Homography matrix estimated using Sift features & RANSAC

0.5994 -0.3331 -673.0809

0.9623 -1.1431 -667.6715

0.0026 -0.0007 -2.6771

Error per point during RANSAC

3.6473e-12


In this part, we manually have to select the point correspondences between the two images. Since these points are good

features and on an average are better than the automatically selected ones, we are supposed to get better or atleast

equivalent results as compared to the automatic selection.

OBSERVATIONS

1. From the results below, we can see that the Homography matrix is similar using both DLT and RANSAC. If good feature

points are selected, DLT does well. Also, if these good feature points are few in number, DLT does better than RANSAC

(as we can see from the per point error in the results).

2. When the number of points are large, RANSAC does well in removing the noise and thereby gives a better accuracy.

While humans might select a few points, the computer will select plenty and more noise can be introduced in this

process.

3. Error in manual selection of points can result in the selection of bad features.

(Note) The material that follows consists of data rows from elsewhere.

/-!
# [IUTchIII] Cor. 3.12 — the TWO-PLACE bed, part III (REPAIR branch engine request E4): the place-dependent LOG-SHELL region
# operator and the THREE PINS on the two-place setting

Record file (D-0012; abc-iut cell, REPAIR branch rung LADDER-ABC:A2.RP, seat abc-iut-rp-m4; «GO rp-m4 E4», abc-iut-rp-plan
2026-08-26T08:18:35Z (6), «pins part II optional»). TAKES NO SIDE on [IUTchIII] Cor. 3.12 or on any author; MODEL DATA + proofs, no
`Prop` fact, nothing asserted. Parts I/II (`Cor312TwoPlaceThm311` p433610, `Cor312TwoPlaceSetting` p433752) built the two-place model and
setting `twoSetting p c d` (Θ-image `B_{j²−d(v)}`, honest q-image `B_1`) and proved its cells WITHOUT a region reading. THIS FILE supplies
abc-iut-w5-d230's pins (`Cor312PinnedRegions`, p417551; three pins p418935) on it, with ONE region operator for both pilots:
* §1 (any index skeleton `T`) the dilation `dilate p k` of a packet by `p^{−k}` (abc-iut-w4-d103's `Cor312PinnedLogShell.dilate`, made
  index-generic: `dilate_pBall : B_e ↦ B_{e−k}`, commutes with every packet automorphism) and the predicate `IsThetaType` («every bad-place
  coordinate is `±q^{j²}`»: true of the Θ-pilot's splitting monoids, false of the q-pilot's Kummer datum, invariant under ⟨(Ind1) ∪ (Ind2)⟩
  — w4-d103's `thetaTypeData` of `Cor312PinnedLogShellOneRho`, index-generic);
* §2 the operator `rho2 p d X := 𝓘_{d(v)}·(Ψ ↦ Ψ_j·𝒪)(X)` on Θ-type data, `(Ψ ↦ Ψ_j·𝒪)(X)` otherwise — abc-iut-w4-d026's index-generic
  `NaiveProv.orbitRegion` (p428781) followed, on Θ-type data only, by the place's log-shell dilation (the «ρ/(Ind3) locus» of the census,
  one place at a time); (hρ) equivariance under the whole group (`rho2_equivariant`), values `rho2_Psi = B_{j²−d(v)}`, `rho2_qDatum = B_1`;
* §3 on `twoIndex`: **`two_pinnedRegions3` — (hρ) ∧ (pΘ) ∧ (pq′) ∧ (pL) HOLD** at `twoSetting p c d` for `rho2 p d` and w4-d026's honest
  q-datum `NaiveProv.qDatum` (the Kummer datum of the setting's own q-pilot datum `gen`); hence the pinned cells at `depth = (0, 3)`:
  `two_pinned_not_S` (the residual S FAILS for THIS reading — an instance of part II's `two_not_S`), `two_pinned_not_gapA3`,
  `two_pinned_not_gapH3`, and the protocol-grade witness `two_place_pinned_witness`: typed Thm. 3.11 ∧ BridgeHyps ∧ `|log(q)| > 0` ∧
  PinnedRegions3 ∧ Statement ∧ ¬(local portion at the place `0`) ∧ ¬Licence ∧ ¬GapA3 ∧ ¬GapH3 ∧ ¬S.
HONEST SCOPE: interface/toy level; the dilation sits in the region operator exactly as in the one-place log-shell family of record
(`rhoOne`); no judgement on print; standard axioms. [claim: Mochizuki2012, status: disputed] [cite: ScholzeStix2018, §2.2 pp. 9–10]
-/

noncomputable section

This might result in unnecessary noise

and, therefore in a bad homography. But, manual selection has the advantage of selecting those features that are

visually distinct according to the human visual system (which is one of the benchmarks). While the

computer sees the image as pixels, we already see it in terms of features. Moreover, the computer might recognise

points that might be features, but irrelevant in identifying the image (from a human point of view). For e.g.: particular

set of clouds or a patch of grass. Humans might consider these as noise.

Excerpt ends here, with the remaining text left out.